(Records shown)
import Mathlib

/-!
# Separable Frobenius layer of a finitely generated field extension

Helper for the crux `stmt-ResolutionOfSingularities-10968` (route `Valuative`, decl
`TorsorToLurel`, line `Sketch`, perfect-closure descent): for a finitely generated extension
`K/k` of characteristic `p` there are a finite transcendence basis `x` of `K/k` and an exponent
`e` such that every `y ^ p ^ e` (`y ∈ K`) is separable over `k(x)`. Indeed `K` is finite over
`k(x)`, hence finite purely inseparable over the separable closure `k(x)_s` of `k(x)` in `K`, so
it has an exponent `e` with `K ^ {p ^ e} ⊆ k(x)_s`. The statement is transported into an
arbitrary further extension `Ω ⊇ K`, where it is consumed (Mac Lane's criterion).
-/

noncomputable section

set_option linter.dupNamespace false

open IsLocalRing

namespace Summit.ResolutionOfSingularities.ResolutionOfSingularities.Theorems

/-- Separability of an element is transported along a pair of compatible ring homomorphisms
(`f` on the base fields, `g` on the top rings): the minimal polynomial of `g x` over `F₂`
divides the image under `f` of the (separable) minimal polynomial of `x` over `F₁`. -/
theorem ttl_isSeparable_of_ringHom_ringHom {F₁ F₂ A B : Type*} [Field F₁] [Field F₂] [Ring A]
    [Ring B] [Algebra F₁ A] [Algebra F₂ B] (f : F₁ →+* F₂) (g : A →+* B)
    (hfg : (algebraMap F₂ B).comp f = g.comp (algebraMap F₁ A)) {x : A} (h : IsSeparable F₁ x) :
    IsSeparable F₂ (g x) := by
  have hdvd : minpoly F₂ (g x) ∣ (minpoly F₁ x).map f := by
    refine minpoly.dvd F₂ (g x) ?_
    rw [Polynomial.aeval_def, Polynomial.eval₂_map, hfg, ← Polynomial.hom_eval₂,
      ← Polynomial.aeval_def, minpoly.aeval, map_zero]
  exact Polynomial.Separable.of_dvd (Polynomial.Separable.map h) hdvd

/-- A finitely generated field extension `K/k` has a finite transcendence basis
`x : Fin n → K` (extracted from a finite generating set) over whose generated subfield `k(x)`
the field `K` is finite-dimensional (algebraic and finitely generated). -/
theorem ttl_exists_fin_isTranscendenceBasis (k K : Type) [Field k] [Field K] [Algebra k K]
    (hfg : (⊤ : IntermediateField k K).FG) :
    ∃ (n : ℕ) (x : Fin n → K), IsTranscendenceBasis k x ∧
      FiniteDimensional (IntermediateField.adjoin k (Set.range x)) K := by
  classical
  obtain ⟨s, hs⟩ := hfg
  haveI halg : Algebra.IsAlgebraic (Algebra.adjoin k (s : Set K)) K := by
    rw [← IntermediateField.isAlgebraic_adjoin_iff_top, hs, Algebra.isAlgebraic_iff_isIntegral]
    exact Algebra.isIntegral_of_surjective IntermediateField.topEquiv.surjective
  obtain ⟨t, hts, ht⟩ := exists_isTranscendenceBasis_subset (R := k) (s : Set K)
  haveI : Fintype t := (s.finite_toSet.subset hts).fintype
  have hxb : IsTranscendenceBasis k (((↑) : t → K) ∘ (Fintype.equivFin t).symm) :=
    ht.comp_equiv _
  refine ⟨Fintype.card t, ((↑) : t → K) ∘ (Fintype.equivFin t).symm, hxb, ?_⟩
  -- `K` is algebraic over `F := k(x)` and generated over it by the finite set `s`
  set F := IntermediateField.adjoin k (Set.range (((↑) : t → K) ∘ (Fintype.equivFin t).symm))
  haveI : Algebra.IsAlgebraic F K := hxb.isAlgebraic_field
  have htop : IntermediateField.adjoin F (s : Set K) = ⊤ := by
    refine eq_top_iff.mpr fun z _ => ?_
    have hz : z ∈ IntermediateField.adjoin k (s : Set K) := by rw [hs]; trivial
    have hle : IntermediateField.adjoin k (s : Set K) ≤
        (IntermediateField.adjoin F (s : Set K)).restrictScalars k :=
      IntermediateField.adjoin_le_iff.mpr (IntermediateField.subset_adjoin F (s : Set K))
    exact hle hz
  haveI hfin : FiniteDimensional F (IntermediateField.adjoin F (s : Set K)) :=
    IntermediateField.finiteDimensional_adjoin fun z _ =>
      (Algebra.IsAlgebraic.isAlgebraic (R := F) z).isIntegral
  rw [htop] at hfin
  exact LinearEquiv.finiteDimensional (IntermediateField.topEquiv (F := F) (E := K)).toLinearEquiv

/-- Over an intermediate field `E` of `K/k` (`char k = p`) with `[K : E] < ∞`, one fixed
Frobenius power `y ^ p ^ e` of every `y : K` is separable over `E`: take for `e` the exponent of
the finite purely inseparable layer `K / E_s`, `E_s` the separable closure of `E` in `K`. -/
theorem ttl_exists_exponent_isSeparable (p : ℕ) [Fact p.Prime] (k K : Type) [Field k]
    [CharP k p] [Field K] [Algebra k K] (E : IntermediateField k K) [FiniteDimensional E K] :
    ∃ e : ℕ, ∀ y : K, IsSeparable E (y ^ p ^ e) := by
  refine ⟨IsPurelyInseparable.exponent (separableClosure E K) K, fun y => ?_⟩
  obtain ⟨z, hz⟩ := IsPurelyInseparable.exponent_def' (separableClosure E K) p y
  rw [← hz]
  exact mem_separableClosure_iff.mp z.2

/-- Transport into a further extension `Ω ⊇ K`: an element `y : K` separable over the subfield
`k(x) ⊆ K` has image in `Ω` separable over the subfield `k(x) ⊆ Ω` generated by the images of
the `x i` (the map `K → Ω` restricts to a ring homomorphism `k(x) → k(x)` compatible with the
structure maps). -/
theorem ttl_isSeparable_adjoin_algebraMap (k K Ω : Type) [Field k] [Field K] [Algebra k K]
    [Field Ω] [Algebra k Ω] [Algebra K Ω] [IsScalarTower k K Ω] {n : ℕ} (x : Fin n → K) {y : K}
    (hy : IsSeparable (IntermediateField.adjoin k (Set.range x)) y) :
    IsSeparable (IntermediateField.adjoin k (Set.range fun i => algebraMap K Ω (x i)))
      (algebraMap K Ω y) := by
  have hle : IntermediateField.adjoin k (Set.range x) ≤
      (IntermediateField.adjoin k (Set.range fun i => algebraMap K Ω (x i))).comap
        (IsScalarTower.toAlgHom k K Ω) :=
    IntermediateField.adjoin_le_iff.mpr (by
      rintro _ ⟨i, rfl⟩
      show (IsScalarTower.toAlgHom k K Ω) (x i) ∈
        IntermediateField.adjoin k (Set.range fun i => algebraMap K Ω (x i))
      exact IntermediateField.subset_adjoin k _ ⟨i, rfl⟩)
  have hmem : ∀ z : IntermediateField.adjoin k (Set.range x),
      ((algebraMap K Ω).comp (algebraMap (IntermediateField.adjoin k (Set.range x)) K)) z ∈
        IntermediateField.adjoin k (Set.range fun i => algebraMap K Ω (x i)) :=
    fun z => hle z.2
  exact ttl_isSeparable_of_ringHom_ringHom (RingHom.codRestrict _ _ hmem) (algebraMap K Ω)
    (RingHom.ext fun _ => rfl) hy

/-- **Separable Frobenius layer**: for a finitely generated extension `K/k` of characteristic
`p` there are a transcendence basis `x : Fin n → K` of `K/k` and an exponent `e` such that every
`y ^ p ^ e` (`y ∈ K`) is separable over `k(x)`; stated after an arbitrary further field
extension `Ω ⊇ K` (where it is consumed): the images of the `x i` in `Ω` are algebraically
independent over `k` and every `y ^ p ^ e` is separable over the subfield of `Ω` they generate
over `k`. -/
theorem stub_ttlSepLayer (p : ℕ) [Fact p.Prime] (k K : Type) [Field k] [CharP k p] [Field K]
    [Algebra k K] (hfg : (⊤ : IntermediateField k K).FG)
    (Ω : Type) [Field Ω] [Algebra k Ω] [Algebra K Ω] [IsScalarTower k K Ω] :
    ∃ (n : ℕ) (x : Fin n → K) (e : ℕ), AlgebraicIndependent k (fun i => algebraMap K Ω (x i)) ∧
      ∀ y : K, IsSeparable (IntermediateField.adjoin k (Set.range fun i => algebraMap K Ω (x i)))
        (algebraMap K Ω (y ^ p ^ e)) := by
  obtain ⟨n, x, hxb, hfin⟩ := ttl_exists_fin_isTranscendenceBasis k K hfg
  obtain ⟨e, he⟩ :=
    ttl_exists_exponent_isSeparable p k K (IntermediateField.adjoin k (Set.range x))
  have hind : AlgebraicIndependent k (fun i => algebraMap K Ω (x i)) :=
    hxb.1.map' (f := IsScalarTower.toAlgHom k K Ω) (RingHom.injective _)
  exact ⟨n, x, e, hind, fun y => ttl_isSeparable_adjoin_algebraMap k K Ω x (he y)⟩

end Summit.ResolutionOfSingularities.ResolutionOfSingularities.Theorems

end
(End Records shown)
Problem statement:
Copy every line of the data above, beginning with the first and ending with the line that contains "descent): for a finitely generated extension", and give nothing more.

Solution to this task:
import Mathlib

/-!
# Separable Frobenius layer of a finitely generated field extension

Helper for the crux `stmt-ResolutionOfSingularities-10968` (route `Valuative`, decl
`TorsorToLurel`, line `Sketch`, perfect-closure descent): for a finitely generated extension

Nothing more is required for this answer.